** RECORDS FOR THIS EXERCISE **
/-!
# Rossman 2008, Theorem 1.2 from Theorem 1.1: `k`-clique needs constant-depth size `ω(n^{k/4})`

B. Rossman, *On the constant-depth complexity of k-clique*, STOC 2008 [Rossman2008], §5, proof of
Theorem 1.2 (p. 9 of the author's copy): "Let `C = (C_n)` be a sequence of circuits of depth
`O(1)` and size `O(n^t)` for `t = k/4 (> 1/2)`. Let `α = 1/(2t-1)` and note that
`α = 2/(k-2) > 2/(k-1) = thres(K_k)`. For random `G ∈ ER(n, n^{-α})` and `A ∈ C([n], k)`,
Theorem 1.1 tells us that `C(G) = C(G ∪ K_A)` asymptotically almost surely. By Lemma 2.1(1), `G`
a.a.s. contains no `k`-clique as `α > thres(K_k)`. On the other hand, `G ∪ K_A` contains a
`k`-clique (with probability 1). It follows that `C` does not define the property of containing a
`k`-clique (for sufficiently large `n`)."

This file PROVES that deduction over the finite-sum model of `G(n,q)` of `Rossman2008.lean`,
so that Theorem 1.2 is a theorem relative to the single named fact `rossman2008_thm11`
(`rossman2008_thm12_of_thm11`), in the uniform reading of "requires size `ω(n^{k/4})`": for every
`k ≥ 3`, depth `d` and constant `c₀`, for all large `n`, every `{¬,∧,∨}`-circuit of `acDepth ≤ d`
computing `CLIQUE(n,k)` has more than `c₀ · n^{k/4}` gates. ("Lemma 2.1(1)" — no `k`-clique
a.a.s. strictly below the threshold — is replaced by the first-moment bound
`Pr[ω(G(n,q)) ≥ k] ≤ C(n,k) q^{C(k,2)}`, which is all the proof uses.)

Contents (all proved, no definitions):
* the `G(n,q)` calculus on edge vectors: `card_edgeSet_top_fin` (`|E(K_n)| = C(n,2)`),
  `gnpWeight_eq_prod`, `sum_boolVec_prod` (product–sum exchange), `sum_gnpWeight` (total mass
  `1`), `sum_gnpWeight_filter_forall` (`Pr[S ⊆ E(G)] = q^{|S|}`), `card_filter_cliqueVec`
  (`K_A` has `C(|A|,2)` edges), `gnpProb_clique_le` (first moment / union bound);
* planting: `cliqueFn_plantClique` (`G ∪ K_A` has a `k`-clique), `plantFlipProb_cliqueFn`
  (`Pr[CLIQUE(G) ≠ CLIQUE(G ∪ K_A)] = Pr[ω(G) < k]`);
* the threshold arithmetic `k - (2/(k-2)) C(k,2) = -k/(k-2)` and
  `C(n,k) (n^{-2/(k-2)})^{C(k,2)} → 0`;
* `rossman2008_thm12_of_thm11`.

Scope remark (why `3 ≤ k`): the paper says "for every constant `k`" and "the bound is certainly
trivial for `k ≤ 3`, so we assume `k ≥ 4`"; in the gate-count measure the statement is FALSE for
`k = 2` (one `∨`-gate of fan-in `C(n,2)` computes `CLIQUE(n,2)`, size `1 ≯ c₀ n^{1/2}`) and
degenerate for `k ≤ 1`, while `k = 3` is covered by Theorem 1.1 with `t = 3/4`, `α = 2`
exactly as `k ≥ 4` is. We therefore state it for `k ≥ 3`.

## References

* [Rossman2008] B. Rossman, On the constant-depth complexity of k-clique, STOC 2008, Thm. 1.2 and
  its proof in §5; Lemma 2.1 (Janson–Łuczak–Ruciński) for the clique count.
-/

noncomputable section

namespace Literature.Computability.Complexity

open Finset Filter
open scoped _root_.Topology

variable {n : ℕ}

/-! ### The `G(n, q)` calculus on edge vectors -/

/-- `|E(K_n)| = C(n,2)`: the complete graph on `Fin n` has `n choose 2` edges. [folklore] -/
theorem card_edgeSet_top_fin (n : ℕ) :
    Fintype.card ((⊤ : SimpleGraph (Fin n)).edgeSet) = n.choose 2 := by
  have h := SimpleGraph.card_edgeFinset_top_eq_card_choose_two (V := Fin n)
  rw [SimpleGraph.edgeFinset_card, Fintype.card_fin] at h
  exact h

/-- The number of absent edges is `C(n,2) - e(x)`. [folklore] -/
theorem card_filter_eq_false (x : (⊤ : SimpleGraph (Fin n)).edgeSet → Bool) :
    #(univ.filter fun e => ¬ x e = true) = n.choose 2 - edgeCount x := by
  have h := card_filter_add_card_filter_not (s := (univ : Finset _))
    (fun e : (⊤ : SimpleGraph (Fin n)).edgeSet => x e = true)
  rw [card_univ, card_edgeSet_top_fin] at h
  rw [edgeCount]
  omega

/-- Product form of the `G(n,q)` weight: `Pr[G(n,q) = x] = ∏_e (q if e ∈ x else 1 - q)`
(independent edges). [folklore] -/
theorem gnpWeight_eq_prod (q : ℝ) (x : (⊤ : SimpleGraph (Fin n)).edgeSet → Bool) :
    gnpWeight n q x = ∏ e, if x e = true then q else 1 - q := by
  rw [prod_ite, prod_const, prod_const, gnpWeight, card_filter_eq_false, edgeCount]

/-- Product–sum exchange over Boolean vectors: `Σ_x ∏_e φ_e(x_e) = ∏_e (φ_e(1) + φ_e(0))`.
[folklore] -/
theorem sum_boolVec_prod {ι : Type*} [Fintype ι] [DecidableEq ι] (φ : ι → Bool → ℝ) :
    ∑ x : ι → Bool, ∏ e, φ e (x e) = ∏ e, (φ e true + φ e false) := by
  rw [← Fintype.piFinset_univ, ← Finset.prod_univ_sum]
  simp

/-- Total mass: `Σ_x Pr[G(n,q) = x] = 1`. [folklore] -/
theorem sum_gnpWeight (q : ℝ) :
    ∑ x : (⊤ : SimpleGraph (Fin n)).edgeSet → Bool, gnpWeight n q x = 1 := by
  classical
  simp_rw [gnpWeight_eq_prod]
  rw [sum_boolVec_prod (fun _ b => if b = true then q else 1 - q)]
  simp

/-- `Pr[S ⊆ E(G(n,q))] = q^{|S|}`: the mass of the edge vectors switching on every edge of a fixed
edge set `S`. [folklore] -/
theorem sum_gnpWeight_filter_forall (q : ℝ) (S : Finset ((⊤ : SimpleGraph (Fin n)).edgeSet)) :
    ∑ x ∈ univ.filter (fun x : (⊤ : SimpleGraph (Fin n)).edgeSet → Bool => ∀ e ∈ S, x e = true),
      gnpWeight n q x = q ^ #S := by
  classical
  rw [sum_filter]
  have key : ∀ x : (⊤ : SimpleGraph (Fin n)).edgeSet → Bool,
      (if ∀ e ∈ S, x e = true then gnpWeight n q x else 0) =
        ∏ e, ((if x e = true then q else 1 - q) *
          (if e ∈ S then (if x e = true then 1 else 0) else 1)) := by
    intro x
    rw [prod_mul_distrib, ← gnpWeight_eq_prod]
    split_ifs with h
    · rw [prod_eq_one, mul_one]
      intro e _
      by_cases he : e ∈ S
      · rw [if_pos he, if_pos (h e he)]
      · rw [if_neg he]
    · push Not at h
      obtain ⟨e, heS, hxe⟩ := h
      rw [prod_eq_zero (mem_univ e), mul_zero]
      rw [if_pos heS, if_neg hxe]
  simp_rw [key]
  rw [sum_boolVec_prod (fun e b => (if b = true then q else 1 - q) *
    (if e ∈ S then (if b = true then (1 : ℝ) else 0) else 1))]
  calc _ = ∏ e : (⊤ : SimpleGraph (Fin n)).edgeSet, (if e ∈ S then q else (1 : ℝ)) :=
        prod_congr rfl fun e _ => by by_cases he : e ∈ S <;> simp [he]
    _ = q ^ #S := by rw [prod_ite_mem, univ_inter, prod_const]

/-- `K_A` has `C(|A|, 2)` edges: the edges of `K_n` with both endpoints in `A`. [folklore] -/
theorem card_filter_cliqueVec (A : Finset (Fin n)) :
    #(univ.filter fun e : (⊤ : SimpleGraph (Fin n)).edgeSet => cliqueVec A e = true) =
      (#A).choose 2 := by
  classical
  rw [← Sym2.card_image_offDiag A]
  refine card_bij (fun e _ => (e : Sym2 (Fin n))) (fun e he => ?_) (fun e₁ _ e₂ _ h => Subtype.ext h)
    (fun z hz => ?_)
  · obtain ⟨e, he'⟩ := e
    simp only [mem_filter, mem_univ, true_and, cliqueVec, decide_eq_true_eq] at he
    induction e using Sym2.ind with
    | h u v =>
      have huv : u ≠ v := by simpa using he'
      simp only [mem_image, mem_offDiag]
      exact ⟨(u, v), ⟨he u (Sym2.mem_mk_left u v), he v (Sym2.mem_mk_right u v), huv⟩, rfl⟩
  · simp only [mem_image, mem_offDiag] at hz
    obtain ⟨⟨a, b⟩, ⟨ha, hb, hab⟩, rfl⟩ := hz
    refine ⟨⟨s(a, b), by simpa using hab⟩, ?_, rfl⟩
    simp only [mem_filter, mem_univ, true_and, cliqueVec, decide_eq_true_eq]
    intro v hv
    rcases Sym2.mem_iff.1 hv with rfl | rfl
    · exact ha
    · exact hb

** ACTIVITY **
Go through the listing, and whenever a line contains the string "then", copy that line.

** COMPLETED EXERCISE **
    gnpWeight n q x = ∏ e, if x e = true then q else 1 - q := by
  rw [sum_boolVec_prod (fun _ b => if b = true then q else 1 - q)]
      (if ∀ e ∈ S, x e = true then gnpWeight n q x else 0) =
        ∏ e, ((if x e = true then q else 1 - q) *
          (if e ∈ S then (if x e = true then 1 else 0) else 1)) := by
  rw [sum_boolVec_prod (fun e b => (if b = true then q else 1 - q) *
    (if e ∈ S then (if b = true then (1 : ℝ) else 0) else 1))]
  calc _ = ∏ e : (⊤ : SimpleGraph (Fin n)).edgeSet, (if e ∈ S then q else (1 : ℝ)) :=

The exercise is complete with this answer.